Hello, my dd is only 5 months so this is in the future, but I would love advice about it now. Before my dd was born I never thought very much about how long I would bf for-- just thought however long we wanted to--now that I am actually bf I feel more strongly that I don't want to stop just because my dd turns 1, but my partner and I are not really on the same page. We haven't talked about it a lot, but it's clear that she feels that after dd turns 1 it would 'starts to get a little weird'.  I've talked a little about my feelings, WHO recommendation, etc, but I didn't want to push it because I didn't want to create tension around this. I think she just doesn't have the right mindset about it--like she has the dominant culture mindset that doesn't realize that bf can't be weird because that's what breasts are for.
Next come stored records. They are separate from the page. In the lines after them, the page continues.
import Summits.SmoothPoincare4.SmoothPoincare4.Theses.InformationMetricHadamard
import Literature.Geometry.GaugeTheory.InstantonEntropy
import Summits.SmoothPoincare4.SmoothPoincare4.Theorems.InformationMetricHadamardAhHadamardFillingUcstReduction
import Summits.SmoothPoincare4.SmoothPoincare4.Theorems.AhHadamardFilling.Negative.SketchLineCircular

/-!
# Line `universal-cover-strips-topology` — skeleton for crux `InformationMetricHadamard.AhHadamardFilling`

(item stmt-SmoothPoincare4-6014, route `InformationMetricHadamard`, rank 2; idea card
`Cruxes/AhHadamardFilling/Ideas/universal-cover-strips-topology.md`, triage r1-1 / r1-2: pass.)

Crux (fixed, never restated): every homotopy 4-sphere `Σ` carries a Riemannian metric `g` and is the
cross-section of a proper end collar `Φ : Σ × (0,1) → W` of a Cartan–Hadamard 5-manifold `(W, G)`
(complete, simply connected, `sec ≤ 0`) on which `G` is `C⁰`-asymptotic to `c (dλ² + g)/λ²`.

## The line

LEVER (the idea): simple connectivity of the filling is NOT load-bearing. If `(W, G)` is merely
CONNECTED, complete, `sec ≤ 0`, and carries the crux's collar, then `exp_p : ℝ⁵ → W` is the
universal covering (Cartan–Hadamard, tree `HadamardExpCovering.expMap_covering`); a far collar part
`U = Φ(Σ × (0,t))` is open, simply connected up to a simply connected open neighbourhood
`Φ(Σ × (0,τ))` of its closure, has compact frontier `Φ(Σ × {t})` and NON-compact closure (deep points
are metrically far, tree `C0AhRecognition.Sketch.stub_farCollarIsFar`); its lifts are `|π₁ W|`
pairwise disjoint open subsets of `ℝ⁵`, each with compact frontier and non-compact closure — and
`ℝ⁵`, having ONE END, contains at most one such set. Hence `π₁ W = 1`.

So the crux reduces to a CONNECTED complete `sec ≤ 0` filling with the collar, and the line takes
for it the INTENDED witness of the route, pinned (not an abstract `∃ W`): the collar component of
the charge-one instanton moduli space `M₁(Σ, g)` (`Literature.Geometry.GaugeTheory.AsdModuliSpace g
Σ.orientation 1`, in the tree as a bare topological carrier with its curvature-density map
`AsdModuliSpace.density`) carrying Hitchin's information metric, i.e. the Fisher–Rao form of the
densities `ρ_[A] = |F_A|²_g` — stub `stub_instantonCollarComponentNpc` below posits the 5-manifold
structure on an abstract `W` together with a continuous injection `j : W → M₁(Σ, g)` and PINS the
metric by `G(v,v) = ∫_Σ (∂_v ρ_{j(·)})² / ρ_{j(x)} dvol_g`; no `π₀ / π₁ / one-end` hypothesis on
`M₁` is asked (the idea's point: Taubes 1984 path-connectedness is round-metric-only, and births of
closed components along paths of conformal classes are not excluded by anything known).

Reshape r2 (lead a1, 2026-08-16): S1–S3 LANDED (p124275, p124355, p124446) and are imported; the
closure clause and completeness are proved AUTOMATIC from the remaining collar clauses
(`closure_image_far_subset_of_collar`, `isCompact_setOf_edist_le_of_collar`, over any closed
cross-section `N`), so the apex S4 no longer asks for them; the lever is now the unconditional
theorem `simplyConnected_of_connectedCollarFilling`, and the crux follows from S4 through
`ahHadamardFilling_of_connectedCollarFillings` / `ahHadamardFilling_of_instantonCollarComponentNpc`
— all LANDED as `Theorems/InformationMetricHadamardAhHadamardFillingUcstReduction.lean` (p124840) and imported here (r3):
this file is now the apex stub + a one-line composition.

Registered stubs (r1; S1–S3 landed, S4 reshaped r2):

* `stub_euclideanOneEnd` (S1; M; point-set topology of `ℝ⁵`: the complement of a closed ball is
  connected in dimension `≥ 2`): two disjoint open subsets of `ℝ⁵` with compact frontiers cannot
  both have non-compact closure.
* `stub_coverSheetsSimplyConnected` (S2; M–L; covering-space theory, Hatcher §1.3: lifting
  criterion + uniqueness of lifts, tree `exists_lift_isOpen_range`,
  `simplyConnectedSpace_of_isCoveringMap_of_subsingleton_fiber`): a covering `F : E → Y` of a path
  connected `Y` by a simply connected one-ended `E` is trivial as soon as `Y` contains an open `U`
  with compact frontier, non-compact closure, and closure inside the open range of an embedded simply
  connected locally path connected `T`.
* `stub_collarSheetData` (S3; L; Riemannian collar geometry WITHOUT simple connectivity or
  convexity — reuses the landed `C0AhRecognition.Sketch.stub_farCollarImmersive` /
  `stub_farCollarIsFar` / `CoreDistanceMorse.stub_farCollarPackage`): the crux's collar clauses give
  such `T = Σ × (0,τ)`, `ι = Φ`, `U = Φ(Σ × (0,t))`.
* `stub_instantonCollarComponentNpc` (S4; XL / open — the HARDEST, SPC4-strength given crux 6015 by
  the tame-witness dichotomy, as the crux itself is): the typed gauge apex described above = informal
  route item 7336 minus its `π₀ = π₁ = 0` clause + Groisser–Murray Thm 3.1 (completeness, `C⁰` cone
  asymptotics, `c = 128π²/5`) + nondegeneracy (N) + CORE SIGN `sec(g_I) ≤ 0` for SOME conformal
  class.

Proved here (no `sorry` of their own): `simplyConnected_of_connectedFilling` (stated over the
STATEMENTS of S1, S2, S3 as hypotheses + tree Cartan–Hadamard ⇒ the Transfer `C⁻ ⇒ crux` pointwise: a
connected filling with the collar is simply connected; kernel-checked with no `sorry` in its closure)
and `AhHadamardFilling_of` (the crux BY NAME from the four stubs).

## Disproof.lean / Negative lemmas honoured

No `Disproof.lean` is published for this crux (`ledger crux ls`, 2026-08-16T19:40Z). Landed
Negative lemmas imported and checked against: `Negative.ahHadamardFilling_of_smoothPoincare4`
(SPC4 ⇒ crux), `Negative.tameFillingNoPi1_iff_smoothPoincare4` (the dead line `Sketch`: its abstract
`∃ W` stub X ↔ SPC4). This skeleton has NO abstract `∃ W` stub: S1–S3 are unconditional lemmas of
topology / Riemannian geometry (provable now), and S4's witness is pinned to `M₁(Σ, g)` by the
continuous injection `j` and the Fisher–Rao identity, so the hyperbolic-space witness `W = ℍ⁵` of
`TameFillingOfSmoothPoincare4.lean` does NOT discharge S4 (it would have to be realised as a
5-parameter family of charge-one instantons on `Σ` with hyperbolic information metric — Hitchin's
theorem, i.e. genuine gauge content).
-/

noncomputable section

-- the prescribed namespace `Summit.<P>.<Sub>.…` duplicates `SmoothPoincare4` (P = Sub)
set_option linter.dupNamespace false

open scoped Manifold ContDiff Topology ENNReal NNReal
open Set Function

namespace Summit.SmoothPoincare4.SmoothPoincare4.Cruxes.AhHadamardFilling.UniversalCoverStripsTopology

open Literature.Topology.FourManifolds (HomotopySphere)
open Literature.Geometry.Lorentzian (PseudoRiemannianMetric)
open Literature.Geometry.GaugeTheory (AsdModuliSpace volMeasure)

/-! ## Landed pieces of the line (lead a1, 2026-08-16)

* S1 `stub_euclideanOneEnd` — `Theorems/InformationMetricHadamardAhHadamardFillingStubEuclideanOneEnd.lean` (p124275);
* S2 `stub_coverSheetsSimplyConnected` — `…StubCoverSheetsSimplyConnected.lean` (p124355);
* S3 `stub_collarSheetData` — `…StubCollarSheetData.lean` (p124446);
* Reduction — `…UcstReduction.lean` (p124840): `closure_image_far_subset_of_collar`,
  `isCompact_setOf_edist_le_of_collar` (closure clause and completeness automatic),
  `simplyConnected_of_connectedCollarFilling` (the lever, unconditional),
  `ahHadamardFilling_of_connectedCollarFillings` (crux ⇐ connected `sec ≤ 0` filling with a smooth
  injective co-compact `C⁰`-conical collar), `ahHadamardFilling_of_instantonCollarComponentNpc`
  (crux ⇐ the apex below). -/

/-! ## Stub S4 — the gauge apex: the collar component of `(M₁(Σ,g), g_I)` is a connected complete
`sec ≤ 0` filling with the Donaldson–Taubes–Groisser–Murray collar (HARDEST) -/

/-- **S4 (`instantonCollarComponentNpc`; HARDEST, open; reshape r2: the completeness conjunct AND the
closure clause are DROPPED — both follow from the other collar clauses,
`isCompact_setOf_edist_le_of_collar`, `closure_image_far_subset_of_collar`).** For every homotopy 4-sphere `Σ` there is
a Riemannian metric `g` (a generic representative of SOME conformal class) and a connected smooth
5-manifold `W` injecting continuously into the charge-one moduli space
`M₁(Σ, g) = AsdModuliSpace g Σ.orientation 1` — intended: `W` = the collar component of `M₁`,
`j` = inclusion — carrying a Riemannian metric `G` which IS Hitchin's information metric of the
curvature densities `ρ_[A] = |F_A|²_g` along `j` (Fisher–Rao identity
`G_x(v,v) = ∫_Σ (d/dt|₀ ρ_{j(γ_{x,v}(t))})² / ρ_{j(x)} dvol_g`, `γ_{x,v}` the chart line), such
that `(W, G)` is complete (closed balls compact: Groisser–Murray 1997 Thm 3.1 + nondegeneracy of
`g_I` on the component + no other end), has `sec ≤ 0` (CORE SIGN — the open content: near infinity
it follows from `C²` cone asymptotics, osculating-poisson-collar; in the core no mechanism is known
off the round class), and contains the crux's collar `Φ` (Donaldson–Taubes collar; `C⁰` cone
asymptotics = GM Thm 3.1 with `c = 128π²/5`; co-compactness of far parts = one-endedness of the
component, Uhlenbeck compactness at `k = 1`, `H²(Σ) = 0`). NOT asked: `π₁(W) = 1`, connectedness
of `M₁`, absence of closed components (the line's lever makes them moot).
[GroisserMurray1997 Thm 3.1, §2, §5; Hitchin1990; Taubes1982; Donaldson1983; FreedUhlenbeck1984;
Uhlenbeck1982] -/
theorem stub_instantonCollarComponentNpc (S : HomotopySphere 4) [Nonempty S.carrier]
    [T3Space S.carrier] :
    ∃ (g : PseudoRiemannianMetric (𝓡 4) ∞ (EuclideanSpace ℝ (Fin 4)) (TangentSpace (𝓡 4) : S.carrier → Type _))
      (hg : g.IsRiemannian) (W : Type) (_ : TopologicalSpace W) (_ : T2Space W)
      (_ : SecondCountableTopology W) (_ : ChartedSpace (EuclideanSpace ℝ (Fin 5)) W)
      (_ : IsManifold (𝓡 5) ∞ W) (_ : ConnectedSpace W)
      (G : PseudoRiemannianMetric (𝓡 5) ∞ (EuclideanSpace ℝ (Fin 5)) (TangentSpace (𝓡 5) : W → Type _))
      (_ : G.IsRiemannian) (j : W → AsdModuliSpace g S.orientation 1) (c : ℝ)
      (Φ : S.carrier × ℝ → W),
      Continuous j ∧ Injective j ∧
      (∀ (x : W) (v : TangentSpace (𝓡 5) x),
        G.val x v v =
          ∫ y, (deriv (fun t : ℝ ↦
              (j ((extChartAt (𝓡 5) x).symm
                (extChartAt (𝓡 5) x x + t • (show EuclideanSpace ℝ (Fin 5) from v)))).density g y) 0) ^ 2 /
            (j x).density g y ∂(volMeasure g hg)) ∧
      0 < c ∧
      (∀ cov, G.IsLeviCivita cov →
        ∀ (x : W) (X Y : TangentSpace (𝓡 5) x), G.sectionalCurvature cov x X Y ≤ 0) ∧
      ContMDiffOn ((𝓡 4).prod 𝓘(ℝ, ℝ)) (𝓡 5) ∞ Φ (univ ×ˢ Ioo (0 : ℝ) 1) ∧
      InjOn Φ (univ ×ˢ Ioo (0 : ℝ) 1) ∧
      (∀ t ∈ Ioo (0 : ℝ) 1, IsCompact (Φ '' (univ ×ˢ Ioo (0 : ℝ) t))ᶜ) ∧
      (∀ ε : ℝ, 0 < ε → ∃ t ∈ Ioo (0 : ℝ) 1, ∀ (x : S.carrier) (l : ℝ), l ∈ Ioo (0 : ℝ) t →
        ∀ (v : TangentSpace (𝓡 4) x) (s : ℝ),
          |G.val (Φ (x, l)) (mfderiv ((𝓡 4).prod 𝓘(ℝ, ℝ)) (𝓡 5) Φ (x, l) (v, s))
              (mfderiv ((𝓡 4).prod 𝓘(ℝ, ℝ)) (𝓡 5) Φ (x, l) (v, s)) -
            c * (s ^ 2 + g.val x v v) / l ^ 2| ≤ ε * (c * (s ^ 2 + g.val x v v) / l ^ 2)) := by
  sorry

/-! ## The composition (kernel-checked; no `sorry` of its own) -/

/-- **The line concludes the crux BY NAME** from its one open registered stub, the gauge apex S4
(r2 signature), through the landed sorry-free reduction
`ahHadamardFilling_of_instantonCollarComponentNpc` (p124840). [folklore] -/
theorem AhHadamardFilling_of :
    Summit.SmoothPoincare4.SmoothPoincare4.Theses.InformationMetricHadamard.AhHadamardFilling :=
  ahHadamardFilling_of_instantonCollarComponentNpc fun S _ _ ↦ stub_instantonCollarComponentNpc S

end Summit.SmoothPoincare4.SmoothPoincare4.Cruxes.AhHadamardFilling.UniversalCoverStripsTopology

end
She's a wonderful and supportive partner, it's not like she would be mean about it, but it's going to be hard if we aren't on the same page. So has anyone ever experienced this, and what did you do? How do I change her mindset?

post #2 of 4

at this point, I would say "let's see if you still feel that way in 7 months" and leave it at that. DF thought that having our kids nursing as toddlers might be weird, but by the time we got there he didn't feel that way anymore. sometimes it's a lot different when it's your baby, because you still see them more as your baby than as a toddler, plus you get to see how much nursing still means to them. 

post #3 of 4

I agree that waiting it out is probably best, and in the meantime just keep mentioning the benefits. To be honest, when my DD was a newborn I didn't really think about nursing her past infancy, but my mind soon changed as I watched her grow. She's now nearly 20 months and although some people make comments about us "still" nursing (my mother mostly), everyone comments on how smart, healthy, well-behaved and happy she is and I know that our nursing relationship has a lot to do with that. I'd say as you near your little ones first birthday your partner will see things from a different perspective.

post #4 of 4

Waiting recommended here too. Dh thought over 1 would be weird, almost 2 would be weird and so on. Right now...Ds1 is almost 23 months and Dh is totally fine with nursing and doesn't want me to stop yet (well I should say indifferent 'I don't have a problem' yet) I think seeing how it works and the closeness and ease...it becomes part of life and the age doesn't stand out as much, kinda like when you look at photos from two months before and wonder how that much time past.

 

Cross the bridge when you get there if you get there.